Even if the end user knew it was a Go program, they probably can’t build it, 
and/or would not know how to add runtime options to work around it.

> On Aug 27, 2024, at 11:06 AM, Creaky <whatexerc...@gmail.com> wrote:
> 
> 
> 
> On Tuesday, August 27, 2024 at 8:00:27 AM UTC+10 robert engels wrote:
> I don’t think being concerned about the user is correct - I suspect that many 
> (most?) of the users have no idea the program is even written in Go… 
> 
> This is a builders responsibility imo to either fail at start-up with a user 
> understandable error, add mitigating code, or don’t build and release using 
> the latest release. 
> 
> > On Aug 26, 2024, at 4:45 PM, Ian Lance Taylor <ia...@golang.org 
> > <applewebdata://0FC112E6-3167-4DBB-B162-9D982CEDAEF5>> wrote: 
> > 
> > On Mon, Aug 26, 2024 at 2:28 PM robert engels <ren...@ix.netcom.com 
> > <applewebdata://0FC112E6-3167-4DBB-B162-9D982CEDAEF5>> wrote: 
> >> 
> >> Isn’t the version release notes 
> >> shttps://pkg.go.dev/net/http#Request.Hostufficient 
> >> <http://pkg.go.dev/net/http#Request.Hostufficient>? Maybe add a "breaking 
> >> changes" section? https://tip.golang.org/doc/go1.23 
> >> <https://tip.golang.org/doc/go1.23> 
> >
> 
> The Go ecosystem has created the expectation that a compiled program will run 
> correctly.

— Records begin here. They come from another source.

import Summits.BirchSwinnertonDyer.Rank1Residual.Additive.RamifiedSevenIntegralComparisonOfInputsR
import HarnessLib

set_option autoImplicit false

/-!
# K2C-9R — `KatoExpPadicDatum hγ Φ`: the re-typed dual-exponential value datum WITH 7-ADIC ★-CONSTANTS
# `(α₀, α₁) ∈ ℤ₇² ∖ {0}`, and block (R) ★/★′, (KI)-R ★, (PK)-R ★″ re-derived over it — DRAFT-OF-RECORD

DRAFT-OF-RECORD for row K2C-9R (pen D1085 (III) «KatoExpDatum v2 (α₀ α₁ : ℤ_[7]) NEW Additive file + block (R)/(KI)-R/K2ᶜ
assembly re-derived + ★″ ports»; GO = pen D1086 (II) 2026-08-31T06:45:43Z with conditions (c1)–(c4), ACKed 06:48:47Z).
Cell bsd-cm, seat bsd-idea-20 g80 (planner, crux-level, W-71 no births, W-79 publish-only), crux `EllipticUnitValueSevenOfGZK`
(stmt-BirchSwinnertonDyer-19945, route K7r `RamifiedSevenEllipticUnits`; line of record = pen's zp v17
`Lines/kato_perrin_riou_zp.lean` ec08528542ba2d3f, untouched).  Tree files never import `Cruxes/`; the PORT is the typer's.
WHY (pen D1085 (ρ1), hazard (H-γ) of `StarValuePin_g79.md` REV 1.1 §8): Kato's constant of (15.16.1) for the `Λˣ`-normalised
★-class lives in `(O_K ⊗ ℤ₇) ∖ {0} = ℤ₇ ⊕ ℤ₇√−7 ∖ {0}`, not in `O_K`; the tree's `KatoExpDatum.α₀ α₁ : ℤ` over-types it.  This
file re-types the pair 7-adically and shows that NOTHING downstream is lost: block (R) and its corollaries go through with
the same binders and the SAME conclusions, the period-position exponent becoming `jα = v₇(α₀² + 7α₁²)`.

PORT PLAN (typer; nothing else changes): namespace `Summit.BirchSwinnertonDyer.Rank1Residual.Additive.GenusSeven` (drop the
`K2C9R` Cruxes namespace and the `dupNamespace` option), split at the `## §…` section headers into files < 400 l.:
§A+§B ↦ `Additive/RamifiedSevenRationalComparisonAlgebraPadic.lean` (kernels; §A is Mathlib-only, §B abstract algebra),
§C+§D ↦ `Additive/RamifiedSevenGenusKatoExpPadicDatum.lean`, §E ↦ `Additive/RamifiedSevenRationalComparisonOfPadicInputsR.lean`,
§F+§G ↦ `Additive/RamifiedSevenIntegralComparisonOfPadicInputsR.lean`.  On port the `_C` suffixes of §B may be dropped only
if the v1 kernels of `RamifiedSevenRationalComparisonAlgebra.lean` are not in scope (they share the short names).

WHAT THIS FILE DOES (67 declarations: 1 structure, 8 defs — exactly ONE `def … : Prop`, `KatoExpPadicCompatShape`, the
successor of the tree's `KatoExpCompatShape` —, 58 theorems, 1 junction `example`; axioms of every theorem ⊆ {propext,
Classical.choice, Quot.sound}; farm rc 0, 0 sorry, 0 warning):
§A 7-ADIC KERNELS (Mathlib-only; re-proved from the seat's g79 workfile `EZConstantPadic_g79.lean`, not importable):
  `normSeven_eq_zero_iff` (`x² + 7y²` anisotropic over `ℤ₇`, descent on `v₇`), `normSeven_ne_zero`,
  `eq_unitCoeff_mul_pow_valuation`/`pow_valuation_dvd` (normal form `x = w·7^{v(x)}` through Mathlib `PadicInt.unitCoeff`,
  `PadicInt.valuation : ℤ_[p] → ℕ`), `isUnit_two_padicInt`, the DESCENT `pow_dvd_map_sub_map_mul` (`7^j ∣ α₀² + 7α₁² ⟹
  π^j ∣ φ α₀ − φ α₁·π` for any ring map `φ : ℤ₇ → R`, `7 = v·π²`; the 7-adic currency of the tree's
  `PeriodPosition.pow_dvd_intCast_sub_intCast_mul`), the D916 shape `pow_dvd_const_mul_of_le` and `pow_dvd_constZ_mul_of_le`,
  and the READING: `padic_sq_ne_neg_seven` (`−7 ∉ (ℚ₇)²`, valuation parity), `padicReading_eq_zero_iff`/`padicReading_ne_zero`
  (`ι a + ι b·s = 0 ↔ a = b = 0` for `ι : ℚ₇ →+* ℂ`, `s² = −7`) — the (H-γ)-compatible replacement of
  `PinnedKatoGenusFrame.intCast_add_mul_sqrt_ne_zero`.
§B BLOCK (A) KERNELS WITH `Λ`-VALUED ★-COEFFICIENTS `A₀ A₁ : Λ` read in `ℂ` by `a₀ a₁` through two value laws
  (`hA₀ : val (A₀ • m) = a₀·val m`, `hA₁`): `r_eq_zero_of_s_eq_zero_C`, `module_identity_C`, `key_complex_identity_C`,
  `ev_normForm_eq_zero_C` — the tree's `r_eq_zero_of_s_eq_zero`, `module_identity`, `key_complex_identity`,
  `ev_normForm_eq_zero` (`RamifiedSevenRationalComparisonAlgebra.lean`) with `(α_i : ℤ) ↦ A_i`, `(α_i : ℂ) ↦ a_i`, same proofs.
§C THE DATUM `KatoExpPadicDatum hγ Φ` (c1) + `KatoExpPadicCompatShape` (:= `Nonempty`) + `katoExpPadicCompatShape_iff` +
  the datum-free `ne_zero_of_padicValueLaw` (successor of `PinnedKatoGenusFrame.ne_zero_of_valueLaw`) + the §2 API of
  `RamifiedSevenGenusKatoExpDatum.lean` re-issued VERBATIM in `namespace KatoExpPadicDatum` (`val_smul_piK`, `val_intCast_smul`,
  NEW `val_algebraMap_smul` (`algebraMap ℤ₇ Λ = PowerSeries.C`), `sigma`, `sigma_def`, `exists_nat_toZModPow_artExp`,
  `inv_heckeIdealValue_eq_pow`, `val_sigma_smul_eq_pow`, ★ eigen-lemma `val_sigma_smul`, `charEval_sigma`, `val_zStar_ne_zero`).
§D THE EXPLICIT DATA of block (R), 7-adic currency: `xTilde`/`xTilde_def` VERBATIM; `cZ := (A(C α₀) − A(C α₁)·π)·A((7^e : ℤ))·
  (A(uStar⁻¹)·(A(7^k)·(u·π^a)))` (`A = algebraMap Λ Λ_O`, `C = PowerSeries.C : ℤ₇ →+* Λ`; (c4): the pair enters ONLY through
  `algebraMap ∘ C`, no `ι₇`); `normA : ℤ_[7] := α₀² + 7α₁²`, `normA_ne_zero`; `jα : ℕ := D.normA.valuation` ((c4), Mathlib
  `PadicInt.valuation (x : ℤ_[p]) : ℕ := (x : ℚ_[p]).valuation.toNat`, `Mathlib/NumberTheory/Padics/PadicIntegers.lean`);
  `normUnit := PadicInt.unitCoeff _ : ℤ_[7]ˣ`, `normA_eq_normUnit_mul_pow`, `seven_pow_jα_dvd_normA`; `wα := v^{jα}·A(2·C normUnit)`,
  `isUnit_wα`; `C_two_mul_normA`, `sTwoSided_eq` (`π^{m₀}·A(C(2N(α))) = wα·π^{m₀+2jα}`), `C_sq_add_seven_mul_C_sq_ne_zero`,
  `two_mul_C_sq_add_eq`, `cZ_eq`, and (PK)-R's `pow_dvd_cZ_mul_of_leAt`/`pow_dvd_cZ_mul_of_le` (same letters as the tree's).
§E BLOCK (R) over the padic datum, SAME binders (ht′) (tf) (rk) hχ hL (r5′) as the tree's ★:
  ★ `twoSidedComparisonShape_of_katoExpPadicDatum : … TwoSidedComparisonShape Φ D.xTilde (π^{m₀}·A(C(2(α₀²+7α₁²)))) (D.cZ·t′)`
  (the v1 proof STEP 1/1′/2/3 with `A_i := C α_i` opaque, readings `hA_i` from (e1′) `val_C`, `hZ` from (eZ′), `hVZ` from
  `val_zStar_ne_zero`, the `_C` kernels, and the last line `rw [← two_mul_C_sq_add_eq]`), ★′
  `periodScaledComparisonShape_of_katoExpPadicDatum` (exponent `m₀ + 2·D.jα`, constant `wα⁻¹·(D.cZ·t′)`),
  `rationalComparisonShape_of_katoExpPadicCompat`.
§F (KI)-R: `integralComparisonShape_of_katoExpPadicDatum` (+ `_of_le`, `_of_leAt`: `PeriodPositionField(At)` UNFOLDED, (c3)),
  ★ `integralComparisonSeven_of_katoExpPadicInputs` — (c2): the statement of the tree's
  `GenusSeven.integralComparisonSeven_of_katoExpInputs` (`RamifiedSevenIntegralComparisonOfInputsR.lean`, p801395) with
  `KatoExpDatum ↦ KatoExpPadicDatum` in `h` and the SAME conclusion (mechanical `diff` of the two statement texts: 2 lines —
  the theorem name and `∃ D : KatoExpPadicDatum hγ Φ`), the JUNCTION `example` (both input forms land in one and the same
  written conclusion, proved `⟨★ h, GenusSeven.integralComparisonSeven_of_katoExpInputs hv1⟩` — the kernel certifies the two
  conclusion types coincide), `k2cPinned_of_katoExpPadicInputs`, `k2cPinned_of_katoExpPadicCompat_of_divisibility`.
§G (PK)-R: ★″ `integralComparisonSeven_of_katoExpPadicPeriodPositionInputs` — (c3): the tree's ★″ with `KatoExpDatum ↦
  KatoExpPadicDatum`, last conjunct `IsUnit Φ.t ∧ D.jα ≤ 2 * D.e + 2 * Φ.k + Φ.a`, SAME conclusion (text `diff`: 2 lines, as
  above); ★″-At `integralComparisonSeven_of_katoExpPadicPeriodPositionAtInputs` (general gauge `t′ = w′·π^{m′}`).

PEN CONDITIONS D1086 (II):
  (c1) NAME `KatoExpPadicDatum`; fields LETTER-IDENTICAL to `KatoExpDatum` (`RamifiedSevenGenusKatoExpDatum.lean` :130–199)
       except `α₀ : ℤ_[7]`, `α₁ : ℤ_[7]` and (eZ′) `val_zStar`'s right side `(ι₇ (α₀ : ℚ_[7]) + ι₇ (α₁ : ℚ_[7]) * Φ.ιC(√−7)) *
       Φ.Ω⁻¹ * Lf 1`; `α_ne_zero : α₀ ≠ 0 ∨ α₁ ≠ 0` keeps its letter at the new type — CHECKED by a docstring-stripped `diff`
       of the two structure texts (3 hunks: name; the two field types; the (eZ′) right side).  MET.
  (c2) ★ = tree statement under `KatoExpDatum ↦ KatoExpPadicDatum`, same conclusion, junction `example` — MET (§F).
  (c3) ★″ over the padic datum, same conclusion, last conjunct `IsUnit Φ.t ∧ D.jα ≤ 2 * D.e + 2 * Φ.k + Φ.a`;
       `PeriodPositionField(At)` unfolded — MET (§G).
  (c4) `jα : ℕ := D.normA.valuation` (Mathlib `PadicInt.valuation : ℤ_[p] → ℕ`, stated in `jα`'s docstring); `cZ`'s constants
       enter only through `algebraMap` (`algebraMap Λ Λ_O (PowerSeries.C α_i)`), no `ι₇` inside `cZ` — MET (§D).
DEVIATIONS FROM v1 BEYOND (c1) (all forced by the currency change; listed per (c1) «any further deviation explicitly»):
  (d1) data: `cZ` reads `C α_i` (v1 `(α_i : Λ)`), `normA : ℤ_[7]` (v1 `ℕ`, `natAbs`), `jα := normA.valuation` (v1
       `normA.factorization 7`), `normUnit`/`wα` through `PadicInt.unitCoeff` (v1 `(2·(normA / 7^jα) : ℕ)`); ★'s LEFT constant is
       `π^{m₀}·A(PowerSeries.C (2·(α₀² + 7α₁²)))` (v1 `π^{m₀}·A(((2·(α₀² + 7α₁²)) : ℤ))`) — the closest letter: compute in the
       coefficient ring, then map; ★′/(KI)-R/★″ letters are then IDENTICAL to v1's (`m₀ + 2 * D.jα`, `wα⁻¹·(D.cZ·t′)`).
  (d2) kernels: §B `_C` generalisations (ℤ-casts ↦ `Λ`-elements + readings); §A `pow_dvd_map_sub_map_mul` (7-adic descent needs
       `Prime (7 : ℤ_[7])` in place of `Int` arithmetic); `ne_zero_of_padicValueLaw` needs `−7 ∉ (ℚ₇)²` in place of `√−7 ∉ ℚ`.
  (d3) NOT in this file (follow-on rows, not GO'd here): the padic successors of the CONSTRUCTORS `KatoExpDatum.ofLaws` /
       `ofLawsOfGenerators` (`RamifiedSevenGenusKatoExpDatumOfLaws.lean`; their `(α₀ α₁ : ℤ)` binders in `hZ` become `ℤ_[7]`
       and `hα` unchanged), and the `PeriodPositionField(At)` predicates over the padic datum (kept unfolded per (c3)).
  (d4) binder `[Fact (Nat.Prime 7)]` on the §A kernels (the `ℤ_[7]` API wants it; the Frame sections carry it already, as v1).

FINDINGS (boxed for the pen; none is a letter deviation):
  ┌ (F1) NO LOSS.  Every v1 theorem of block (R)/(KI)-R/(PK)-R has its padic twin here with the same binders and the same
  │      conclusion; the only consumer-visible change is the TYPE of `D` (and that `jα` is a 7-adic valuation).  The zp v17
  │      touch can be re-pointed by the substitution `KatoExpDatum ↦ KatoExpPadicDatum` alone (junction `example`, §F).
  │ (F2) THE READING IS INJECTIVE FOR A REASON ONE LEVEL UP: v1 used `√−7 ∉ ℚ` (`intCast_add_mul_sqrt_ne_zero`); the padic
  │      datum needs `−7 ∉ (ℚ₇)²` (`padic_sq_ne_neg_seven`, `v₇(x²)` even vs `v₇(−7) = 1`) so that `ι₇(ℚ₇) ∌ ιC(√−7)`:
  │      `7` RAMIFIES in `K = ℚ(√−7)`, which is exactly why `K ⊗ ℚ₇` is a field and the pair `(ι₇ α₀, ι₇ α₁)` is read faithfully.
  │ (F3) `x² + 7y²` ANISOTROPIC over `ℤ₇` (descent) replaces positivity of `α₀² + 7α₁² ∈ ℕ`; `N(α) ≠ 0` then gives
  │      `jα < ∞` and `(C α₀)² + 7(C α₁)² ≠ 0` in the domain `Λ` for STEP 2.
  │ (F4) `PowerSeries.C` has its coefficient ring IMPLICIT in this toolchain: write `PowerSeries.C (R := ℤ_[7])` where the
  │      ring is not inferable (`isUnit_wα`, `C_sq_add_seven_mul_C_sq_ne_zero`, `pow_dvd_cZ_mul_of_leAt`).
  └ (F5) (PK)-R exponent: with `jα = v₇(N(α))` the pre-registered prediction «EQUALITY `jα = 2e + 2k + a` on genuine data»
         (tree ★″ docstring) keeps its meaning verbatim; `hPP` is the inequality half.

HONEST LABEL: infrastructure (a hypothesis structure, definitions, kernel lemmas, conditional implications); it closes no
item, registers no stub, proves no summit statement; every ★/★′/★″ is CONDITIONAL on its displayed binders; nothing is
asserted to exist; stmt-BirchSwinnertonDyer-19945 is OPEN; `X12.CMRamifiedSeven` is NOT proved; BSD is claimed for no curve.
No `sorry`, no `instance`, no `notation`/`macro`, no named fact introduced, no attribute removed.

References: [Kato2004Asterisque] K. Kato, p-adic Hodge theory and values of zeta functions of modular forms, Astérisque 295
(2004): Thm. 12.4 (2) / 12.5 (1) (p. 221), 13.5 (p. 227), §13.9 (p. 230), Prop. 15.9 (15.9.1) (pp. 258–259), (15.12.2)
(p. 263), 15.14 (p. 264), §15.16 (15.16.1) (p. 265); [BlochKato1990] S. Bloch, K. Kato, L-functions and Tamagawa numbers of
motives, Def. 3.10, Ex. 3.10.1–3.11 (pp. 359–361); [Washington1997] L. Washington, Introduction to Cyclotomic Fields, §7.1
(Prop. 7.2), §13.2; [NeukirchSchmidtWingberg2008] J. Neukirch, A. Schmidt, K. Wingberg, Cohomology of Number Fields, XI §1–§2;
[Serre1973] J.-P. Serre, A Course in Arithmetic, Ch. II §2 (squares in `ℚ_p`: `−7 ∉ (ℚ₇)²`).
-/

noncomputable section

Especially that of a previously compiled program will run under a 
> new compiler version with the same behaviour.
> 
> Breaking changes that change the contract of behaviour continuity needs 
> special mentioning and highlighting. Changing defaults is one such change.
> 
> A builder may not be cognisant of the significance or impact of a release 
> note entry. Especially when the breaking behaviour is not noted or requires 
> extensive understanding of a specialist technical area.
>  
> The users impacted (or I prefer audience set) can be broad. From programmers, 
> deployers, administrators to end users. A good portion of the audience set 
> will have the capability to know it is a Go program at fault.
>  
> The key is discoverability of the issue's cause and fix. Good documentation 
> and clear communications aids in this.
> 
> For breaking changes, the audience needs the ability to find a solution and 
> communication needs to support easy discovery of said solution.
> 
> The current single line Release note entry is insufficient for meeting the 
> need of easy discovery.
> 
> Practices I have seen to address discoverability includes identifying 
> breaking changes separately, often in its own document. Usually with a link 
> to an accompanying technical note, bulletin or blog. 
> 
> The accompanying document then describes the change in detail including:
> Summary of what the change is.
> Reason for change.
> Impact of change, what breaks and how to identify it.
> Various solutions or fixes to restore behaviour. With source code or just 
> with executable.
> Commitment to support or provide continuity for said solutions or fixes.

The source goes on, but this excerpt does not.